• [Task brief]
In the listing below, find the line with "# R2c — seam-stack", then repeat exactly every line from the top through that one.

• [Data shown]
┌──

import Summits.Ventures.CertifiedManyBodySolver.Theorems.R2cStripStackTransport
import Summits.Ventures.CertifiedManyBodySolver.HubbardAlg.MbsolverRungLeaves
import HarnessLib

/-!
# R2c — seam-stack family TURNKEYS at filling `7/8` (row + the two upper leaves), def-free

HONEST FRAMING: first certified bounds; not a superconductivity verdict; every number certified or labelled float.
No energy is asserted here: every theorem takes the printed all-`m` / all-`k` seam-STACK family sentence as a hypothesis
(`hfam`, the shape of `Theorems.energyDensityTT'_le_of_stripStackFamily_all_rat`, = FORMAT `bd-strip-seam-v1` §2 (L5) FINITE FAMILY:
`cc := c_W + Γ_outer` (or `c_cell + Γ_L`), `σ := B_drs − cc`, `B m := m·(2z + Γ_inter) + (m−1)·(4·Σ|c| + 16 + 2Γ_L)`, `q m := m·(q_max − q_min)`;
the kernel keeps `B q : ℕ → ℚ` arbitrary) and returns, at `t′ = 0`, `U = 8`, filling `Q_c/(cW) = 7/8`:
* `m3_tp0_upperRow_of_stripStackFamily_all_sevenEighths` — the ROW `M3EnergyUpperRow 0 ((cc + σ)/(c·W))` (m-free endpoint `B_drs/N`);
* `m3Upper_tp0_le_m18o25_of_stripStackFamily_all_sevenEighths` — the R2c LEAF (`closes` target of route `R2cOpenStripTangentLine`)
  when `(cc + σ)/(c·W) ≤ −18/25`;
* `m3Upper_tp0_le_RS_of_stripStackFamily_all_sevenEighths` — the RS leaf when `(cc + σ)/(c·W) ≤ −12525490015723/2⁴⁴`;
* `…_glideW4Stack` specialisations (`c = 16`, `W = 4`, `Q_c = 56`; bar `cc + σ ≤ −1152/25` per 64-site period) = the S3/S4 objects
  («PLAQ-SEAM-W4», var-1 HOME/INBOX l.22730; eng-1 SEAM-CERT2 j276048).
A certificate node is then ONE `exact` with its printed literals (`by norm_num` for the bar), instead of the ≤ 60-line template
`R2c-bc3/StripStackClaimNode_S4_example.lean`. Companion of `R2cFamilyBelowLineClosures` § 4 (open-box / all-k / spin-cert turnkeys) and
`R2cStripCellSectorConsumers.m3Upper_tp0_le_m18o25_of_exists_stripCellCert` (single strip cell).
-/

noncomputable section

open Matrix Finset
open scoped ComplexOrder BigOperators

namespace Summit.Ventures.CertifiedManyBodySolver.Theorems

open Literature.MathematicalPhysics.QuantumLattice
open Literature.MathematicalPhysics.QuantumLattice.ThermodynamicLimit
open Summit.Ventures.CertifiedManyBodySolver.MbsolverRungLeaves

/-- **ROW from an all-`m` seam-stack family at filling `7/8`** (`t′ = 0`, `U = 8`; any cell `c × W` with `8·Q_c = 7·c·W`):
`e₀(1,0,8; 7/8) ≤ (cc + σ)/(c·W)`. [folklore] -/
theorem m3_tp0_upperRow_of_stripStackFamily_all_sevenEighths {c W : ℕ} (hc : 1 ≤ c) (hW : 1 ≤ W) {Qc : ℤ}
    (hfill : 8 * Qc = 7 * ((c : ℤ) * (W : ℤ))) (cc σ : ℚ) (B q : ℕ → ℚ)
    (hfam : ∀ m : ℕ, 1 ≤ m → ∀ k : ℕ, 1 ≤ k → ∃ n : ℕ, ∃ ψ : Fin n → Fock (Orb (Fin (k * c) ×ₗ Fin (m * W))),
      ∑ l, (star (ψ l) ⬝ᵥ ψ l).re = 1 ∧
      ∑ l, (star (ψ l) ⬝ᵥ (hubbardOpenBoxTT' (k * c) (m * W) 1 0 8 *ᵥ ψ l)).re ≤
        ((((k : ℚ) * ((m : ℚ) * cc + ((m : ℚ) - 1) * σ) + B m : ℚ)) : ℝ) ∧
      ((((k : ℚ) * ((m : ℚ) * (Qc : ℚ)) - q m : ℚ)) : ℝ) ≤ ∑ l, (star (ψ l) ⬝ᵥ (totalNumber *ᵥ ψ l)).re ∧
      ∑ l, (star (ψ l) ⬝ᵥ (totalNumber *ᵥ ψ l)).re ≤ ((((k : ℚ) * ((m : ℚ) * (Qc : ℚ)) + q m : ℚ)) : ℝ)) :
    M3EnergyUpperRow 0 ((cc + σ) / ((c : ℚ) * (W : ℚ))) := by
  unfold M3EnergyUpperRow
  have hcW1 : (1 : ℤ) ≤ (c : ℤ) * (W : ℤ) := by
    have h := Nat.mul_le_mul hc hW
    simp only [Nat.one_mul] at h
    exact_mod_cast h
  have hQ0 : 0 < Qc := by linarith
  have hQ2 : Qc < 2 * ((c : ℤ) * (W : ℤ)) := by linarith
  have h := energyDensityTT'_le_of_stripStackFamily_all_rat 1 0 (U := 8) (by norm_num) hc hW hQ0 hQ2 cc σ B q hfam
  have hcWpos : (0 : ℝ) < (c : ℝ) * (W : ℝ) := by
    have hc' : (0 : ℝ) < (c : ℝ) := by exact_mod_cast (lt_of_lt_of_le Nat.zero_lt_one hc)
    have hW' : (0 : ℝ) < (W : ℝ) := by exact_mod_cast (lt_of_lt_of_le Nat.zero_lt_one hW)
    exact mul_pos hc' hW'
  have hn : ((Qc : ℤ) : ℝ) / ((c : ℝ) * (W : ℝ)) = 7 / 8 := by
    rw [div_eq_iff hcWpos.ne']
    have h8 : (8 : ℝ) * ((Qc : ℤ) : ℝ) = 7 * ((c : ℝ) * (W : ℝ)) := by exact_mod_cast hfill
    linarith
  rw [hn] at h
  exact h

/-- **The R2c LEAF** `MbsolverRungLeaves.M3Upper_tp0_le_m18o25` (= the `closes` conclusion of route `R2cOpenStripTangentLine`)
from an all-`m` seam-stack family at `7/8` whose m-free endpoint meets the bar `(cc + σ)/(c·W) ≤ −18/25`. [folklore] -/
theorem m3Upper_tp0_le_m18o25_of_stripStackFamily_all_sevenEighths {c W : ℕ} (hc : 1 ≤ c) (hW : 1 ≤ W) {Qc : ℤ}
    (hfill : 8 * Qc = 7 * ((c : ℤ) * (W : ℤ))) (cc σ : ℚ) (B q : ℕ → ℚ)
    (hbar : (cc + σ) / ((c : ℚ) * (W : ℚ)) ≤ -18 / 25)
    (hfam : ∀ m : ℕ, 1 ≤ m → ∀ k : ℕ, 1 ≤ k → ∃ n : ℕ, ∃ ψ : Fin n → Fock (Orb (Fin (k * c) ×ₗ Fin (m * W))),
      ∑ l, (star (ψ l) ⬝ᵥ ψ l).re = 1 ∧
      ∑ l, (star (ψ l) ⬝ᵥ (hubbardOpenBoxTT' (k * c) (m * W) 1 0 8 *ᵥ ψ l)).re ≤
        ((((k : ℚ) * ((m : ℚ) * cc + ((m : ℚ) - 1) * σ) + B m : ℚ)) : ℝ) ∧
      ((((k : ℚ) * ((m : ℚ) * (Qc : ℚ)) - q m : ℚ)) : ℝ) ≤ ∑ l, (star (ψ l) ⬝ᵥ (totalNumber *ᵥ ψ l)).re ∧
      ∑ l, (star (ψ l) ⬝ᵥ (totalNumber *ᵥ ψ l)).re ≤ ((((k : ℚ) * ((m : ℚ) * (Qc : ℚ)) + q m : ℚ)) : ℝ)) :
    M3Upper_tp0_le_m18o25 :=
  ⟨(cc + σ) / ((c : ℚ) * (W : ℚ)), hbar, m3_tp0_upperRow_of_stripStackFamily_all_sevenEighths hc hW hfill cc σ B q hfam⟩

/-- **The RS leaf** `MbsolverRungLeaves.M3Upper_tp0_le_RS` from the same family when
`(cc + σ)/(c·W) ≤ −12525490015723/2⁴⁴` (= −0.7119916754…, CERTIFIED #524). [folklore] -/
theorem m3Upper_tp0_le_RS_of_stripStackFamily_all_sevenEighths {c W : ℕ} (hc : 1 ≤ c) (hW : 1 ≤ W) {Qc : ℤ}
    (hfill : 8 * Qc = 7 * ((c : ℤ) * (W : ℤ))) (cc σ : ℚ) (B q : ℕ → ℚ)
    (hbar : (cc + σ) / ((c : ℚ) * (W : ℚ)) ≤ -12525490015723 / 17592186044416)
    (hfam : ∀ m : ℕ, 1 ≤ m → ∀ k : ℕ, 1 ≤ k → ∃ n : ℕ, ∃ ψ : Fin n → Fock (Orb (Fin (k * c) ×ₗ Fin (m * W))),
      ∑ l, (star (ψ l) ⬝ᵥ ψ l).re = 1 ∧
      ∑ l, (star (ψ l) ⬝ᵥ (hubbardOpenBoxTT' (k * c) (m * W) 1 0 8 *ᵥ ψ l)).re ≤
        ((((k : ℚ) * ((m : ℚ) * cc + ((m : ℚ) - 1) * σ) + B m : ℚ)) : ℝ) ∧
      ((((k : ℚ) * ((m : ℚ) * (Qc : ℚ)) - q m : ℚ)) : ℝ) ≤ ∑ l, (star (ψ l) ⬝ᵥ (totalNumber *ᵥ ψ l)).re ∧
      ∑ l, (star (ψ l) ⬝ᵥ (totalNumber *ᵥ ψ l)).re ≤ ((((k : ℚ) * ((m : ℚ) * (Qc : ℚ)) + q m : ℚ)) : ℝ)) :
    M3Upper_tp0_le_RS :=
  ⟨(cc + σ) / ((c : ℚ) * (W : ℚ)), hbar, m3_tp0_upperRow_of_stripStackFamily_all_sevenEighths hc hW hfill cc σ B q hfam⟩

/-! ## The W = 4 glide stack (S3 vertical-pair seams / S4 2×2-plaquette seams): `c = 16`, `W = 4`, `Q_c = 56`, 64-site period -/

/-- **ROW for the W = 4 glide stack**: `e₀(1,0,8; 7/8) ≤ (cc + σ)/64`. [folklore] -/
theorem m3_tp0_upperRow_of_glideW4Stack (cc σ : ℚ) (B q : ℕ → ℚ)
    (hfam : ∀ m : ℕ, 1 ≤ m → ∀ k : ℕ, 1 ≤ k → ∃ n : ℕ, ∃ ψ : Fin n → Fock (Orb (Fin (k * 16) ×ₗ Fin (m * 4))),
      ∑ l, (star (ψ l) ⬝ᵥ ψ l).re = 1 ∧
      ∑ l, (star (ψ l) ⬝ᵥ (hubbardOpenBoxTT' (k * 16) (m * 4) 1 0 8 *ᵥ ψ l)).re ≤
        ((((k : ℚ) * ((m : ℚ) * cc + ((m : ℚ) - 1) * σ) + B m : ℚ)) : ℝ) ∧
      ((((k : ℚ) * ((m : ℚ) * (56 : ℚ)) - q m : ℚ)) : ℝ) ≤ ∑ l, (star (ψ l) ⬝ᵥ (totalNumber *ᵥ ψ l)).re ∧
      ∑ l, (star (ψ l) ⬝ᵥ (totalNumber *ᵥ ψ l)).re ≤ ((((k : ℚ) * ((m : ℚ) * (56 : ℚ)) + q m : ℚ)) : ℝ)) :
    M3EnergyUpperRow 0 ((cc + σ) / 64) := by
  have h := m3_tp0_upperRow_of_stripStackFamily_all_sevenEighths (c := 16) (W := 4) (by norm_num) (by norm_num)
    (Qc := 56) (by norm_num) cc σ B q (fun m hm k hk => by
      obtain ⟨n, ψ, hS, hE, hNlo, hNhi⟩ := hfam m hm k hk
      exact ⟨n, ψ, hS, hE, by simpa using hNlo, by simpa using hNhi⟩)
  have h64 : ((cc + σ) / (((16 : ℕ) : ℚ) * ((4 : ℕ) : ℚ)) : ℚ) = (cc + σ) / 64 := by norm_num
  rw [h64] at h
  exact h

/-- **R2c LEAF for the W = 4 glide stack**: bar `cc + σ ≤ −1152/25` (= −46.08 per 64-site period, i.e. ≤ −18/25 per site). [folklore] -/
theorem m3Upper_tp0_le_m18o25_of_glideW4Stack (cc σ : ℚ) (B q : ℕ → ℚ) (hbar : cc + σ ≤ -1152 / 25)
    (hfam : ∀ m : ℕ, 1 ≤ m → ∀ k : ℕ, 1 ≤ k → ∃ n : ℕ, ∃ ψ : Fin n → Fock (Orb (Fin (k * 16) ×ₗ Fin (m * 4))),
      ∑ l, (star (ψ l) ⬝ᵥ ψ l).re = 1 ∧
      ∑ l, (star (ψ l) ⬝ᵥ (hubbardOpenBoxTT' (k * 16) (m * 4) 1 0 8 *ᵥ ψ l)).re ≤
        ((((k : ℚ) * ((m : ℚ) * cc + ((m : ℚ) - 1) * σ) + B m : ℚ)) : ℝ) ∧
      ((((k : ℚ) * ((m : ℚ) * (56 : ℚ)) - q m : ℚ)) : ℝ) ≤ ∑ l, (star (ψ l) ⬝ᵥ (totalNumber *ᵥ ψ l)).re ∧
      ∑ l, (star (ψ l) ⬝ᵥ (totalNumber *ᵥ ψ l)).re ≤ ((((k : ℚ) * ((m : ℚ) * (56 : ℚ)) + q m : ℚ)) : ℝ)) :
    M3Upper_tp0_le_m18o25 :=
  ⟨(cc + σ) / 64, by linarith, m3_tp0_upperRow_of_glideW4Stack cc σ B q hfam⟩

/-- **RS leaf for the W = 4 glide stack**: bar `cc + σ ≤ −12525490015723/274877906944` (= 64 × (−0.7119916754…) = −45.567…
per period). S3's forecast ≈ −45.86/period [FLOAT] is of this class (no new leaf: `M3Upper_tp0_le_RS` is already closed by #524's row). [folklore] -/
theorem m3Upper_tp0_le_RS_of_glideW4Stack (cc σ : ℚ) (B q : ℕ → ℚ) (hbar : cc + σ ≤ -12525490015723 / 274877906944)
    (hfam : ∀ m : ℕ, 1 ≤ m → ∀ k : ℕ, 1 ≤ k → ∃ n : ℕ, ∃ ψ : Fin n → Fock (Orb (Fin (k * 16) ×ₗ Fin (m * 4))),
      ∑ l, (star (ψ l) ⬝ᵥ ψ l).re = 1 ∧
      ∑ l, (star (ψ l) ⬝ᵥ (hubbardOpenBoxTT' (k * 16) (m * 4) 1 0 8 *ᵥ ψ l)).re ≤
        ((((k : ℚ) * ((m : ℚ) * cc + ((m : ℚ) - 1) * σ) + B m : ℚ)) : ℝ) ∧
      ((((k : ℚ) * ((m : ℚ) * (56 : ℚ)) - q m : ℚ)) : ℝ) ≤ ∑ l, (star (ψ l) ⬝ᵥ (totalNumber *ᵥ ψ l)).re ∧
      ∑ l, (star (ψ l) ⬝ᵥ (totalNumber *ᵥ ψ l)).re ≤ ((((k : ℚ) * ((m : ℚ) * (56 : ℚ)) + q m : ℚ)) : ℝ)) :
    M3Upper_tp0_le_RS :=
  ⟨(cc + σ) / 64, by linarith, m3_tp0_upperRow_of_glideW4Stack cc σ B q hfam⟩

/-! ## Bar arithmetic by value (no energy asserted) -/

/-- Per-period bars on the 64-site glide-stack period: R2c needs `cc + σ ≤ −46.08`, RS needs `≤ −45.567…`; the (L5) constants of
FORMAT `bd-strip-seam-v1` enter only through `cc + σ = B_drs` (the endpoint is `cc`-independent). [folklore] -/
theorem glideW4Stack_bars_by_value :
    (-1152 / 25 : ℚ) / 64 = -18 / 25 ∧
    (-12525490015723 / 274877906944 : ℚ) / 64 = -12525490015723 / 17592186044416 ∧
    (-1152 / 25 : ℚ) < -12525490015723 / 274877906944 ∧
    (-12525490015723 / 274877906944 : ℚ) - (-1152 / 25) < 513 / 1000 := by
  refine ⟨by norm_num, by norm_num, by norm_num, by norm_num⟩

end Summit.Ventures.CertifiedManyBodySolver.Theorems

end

└──

• [Exercise result]
import Summits.Ventures.CertifiedManyBodySolver.Theorems.R2cStripStackTransport
import Summits.Ventures.CertifiedManyBodySolver.HubbardAlg.MbsolverRungLeaves
import HarnessLib

/-!
# R2c — seam-stack family TURNKEYS at filling `7/8` (row + the two upper leaves), def-free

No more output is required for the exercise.